Inside the ADHD Mind
This is a lifestyle magazine for individuals with ADHD. It contains articles about ADD, ADHD, and learning disabilities such as dyslexia. It addresses topics such as diagnosing ADHD, treatments, parenting children with ADHD, learning disabilities, and school challenges,
The National Association of Young People Who Stutter
This is an incredible organization that provides resources and schedules meet-ups and conferences for children who stutter and their families. Attending these conferences and meetings is a wonderful way for your child to meet other children who stutter. If your child continues to stutter, I HIGHLY recommend going to one of the conferences or Friends events. It is incredibly powerful for a child who stutters to meet fellow children who stutter to gain a sense of “I am not alone.” It can also be very therapeutic for parents to attend support groups and meet other parents of children who stutter.
A Non-Profit Organization Helping Those Who Stutter
The mission of the Stuttering Foundation is to educate the public and provide no-cost and low-cost resources about stuttering. They have an incredibly informative website with many downloadable resources. They also sell books, pamphlets, posters, etc.
The National Stuttering Association
The NSA is the largest non-profit organization in the world dedicated to bringing hope and empowerment to children and adults who stutter, their families, and professionals, through support, education, advocacy, and research.
The NSA holds free group meetings run for and by people who stutter. This self-help model is an excellent option for adults instead of speech therapy. Stutter loud and stutter proud.
Laura Mize - Speech-Language Pathologist
This is a website about teaching speech and language to children. It discusses different approaches to therapy, such as using play and imitation. It also provides resources for parents and professionals, such as books, videos, and podcasts. Many parents have found this website to be helpful - especially for early intervention and preschool resources.
This website contains invaluable information for parents seeking resources to help their late talkers. I use many of Laura Mize's techniques in my language therapy sessions with young children.
American Speech-Language-Hearing Association (ASHA)
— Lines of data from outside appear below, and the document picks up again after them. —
import Summits.QuantumFields.BalabanUV.Beta.FP.PerfectPolarizationGerm

/-!
# `BalabanUV.Beta.FP.PerfectPolarizationDecay` — road «FP» for binder row D1, leaf (H2), row **H2-ASM-5** (owner END), module D:
# (K6) FOR THE EXPLICIT KERNEL `PiBF` — SEXTIC DECAY ON ALL OF `ℤ⁴`: `∃ C ≥ 0, ∀ μ ν t, |PiBF wg wgh V W v w μ ν t| ≤ C ∕ (‖t‖∞+1)⁶`
# over admissible vertex data with BF germs (no colour equation needed) — the `hK` letter of the γ-END (`HorizontalRemainderPerfect` ∕ `RemainderLedger`)
# and the input of the first-moment Ward passage to (K0) (E-FP-8-3, leaf-01-g10's `WardZerothMomentSextic`)

HONEST DEPENDENCY (page 1, mandatory): continuum YM on T⁴ ⇐ BetaPertH ∧ nine spine estimates (0/9 proved); BetaPertH ⇐ (D1) ∧ (D4) ∧
CAP+tail; G-an2-4 gates asym, D1 and NE2/3/4.  HONEST FRAMING (cell contract, verbatim): «discharging `BetaPertH` makes Bałaban's UV
stability UNCONDITIONAL — a real constructive-QFT result; it is NOT the continuum limit and NOT the Clay problem.»  THIS MODULE composes module C's far letter
`PerfectPolarizationGerm.abs_PiBF_sub_germFace_le_far` (`4 ≤ ‖z‖∞`) with FILE 1's `PolarizationGermBubble.germFace_eq_transverse` and the closed form
`TransverseStructure.transverse_eq` (`|T_{μν}(x)| ≤ 36∕‖x‖∞⁶`), and absorbs the finitely many points `‖t‖∞ ≤ 3` into a finite sum.  Hypotheses = module C's vertex
letters and germ identities (displayed); the weights are free.  No `def`, no `def … : Prop`, nothing cited, 0 sorry.  WHAT IT IS: the sextic decay of an EXPLICIT kernel;
WHAT IT IS NOT: not (Kcov)∕(K0), not hbook; 0∕4 row-D1 binders; NOT D1, NOT BetaPertH, NOT continuum, NOT Clay.

ABSOLUTE RULE (cell charter, verbatim): «No internally-minted statement may enter as a cited fact. Every hypothesis is either kernel-proved in this
package or a verbatim quotation of a PUBLISHED theorem with page reference. The manuscript(s) under audit are NOT citable for their own disputed
steps — they are the thing under adjudication; programme-internal (2001/route/tribunal) claims are never citable.»

CONTENT.  §1 [folklore] `abs_transverse_toReal_le` (`z ≠ 0`: `|transverse μ ν (toReal z)| ≤ 36∕‖z‖∞⁶`).  §2 [our object] `abs_PiBF_le_far` (`4 ≤ ‖z‖∞`:
`|PiBF μ ν z| ≤ (A_far + 36·|coef|)∕‖z‖∞⁶`, `coef = (10·wg·(c₄cQ)² + wgh·c₄²∕2)∕3`).  §3 [our object] **`sextic_PiBF`** — (K6) on all of `ℤ⁴` (`∃ C ≥ 0`, uniform in `μ ν`).
Provenance: road FP OWNER b2b-balaban-beta-d1-p3 gen 8 (prover-b2b-balaban-beta-d1-p3-g8-0), 2026-08-21, row H2-ASM-5 module D; «not in print; our bookkeeping».
-/

noncomputable section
Everyday Games for Sensory Processing Disorder
The primary message young children get in stuttering therapy is that they can and should manage their speech -- in other words, try to not sutter -- by utilizing speech tools and techniques. Is it possible that the anxiety this causes can create an even greater burden? Can that burden lead to excessive silence and disengagement -- a far greater handicap than the stuttering itself? Through personal narrative and extensive research, Voice Unearthed answers these questions with a resounding "yes!" It also includes practical guidance that helps keep children talking, while minimizing everyone's anxiety around communicating. Voice Unearthed frees us from the pointless, painful chore of counting speech errors and reminds us to keep our eyes on what truly matters. It's also a wake-up call for parents, professionals, and the entire field of speech therapy -- and a reminder to "first do no harm."
The Whole-Brain Child: 12 Revolutionary Strategies to Nurture Your Child's Developing Mind
Complete with age-appropriate strategies for dealing with day-to-day struggles and illustrations that will help you explain these concepts to your child, The Whole-Brain Child shows you how to cultivate healthy emotional and intellectual development so that your children can lead balanced, meaningful, and connected lives.
How to Talk so Little Kids Will Listen: A Survival Guide to Life with Children
This user-friendly guide will empower parents and caregivers of young children to forge rewarding, joyful relationships with terrible two-year-olds, truculent three-year-olds, ferocious four-year-olds, foolhardy five-year-olds, self-centered six-year-olds, and the occasional semi-civilized seven-year-old. And, it will help little kids grow into self-reliant big kids who are cooperative and connected to their parents, teachers, siblings, and peers.
Over her decades as a clinical psychologist, Dr. Mona Delahooke has routinely counseled distraught parents who struggle to manage their children’s challenging, sometimes oppositional behaviors. Behavior, no matter how challenging, is not the problem but a symptom; a clue about what is happening in a child’s unique physiologic makeup.
In Brain-Body Parenting, Dr. Delahooke offers a radical new approach to parenting based on her clinical experience as well as the most recent research in neuroscience and child psychology. Instead of a “top-down” approach to behavior that focuses on the thinking brain, she calls for a “bottom-up” approach that considers the essential role of the entire nervous system, which produces children’s feelings and behaviors.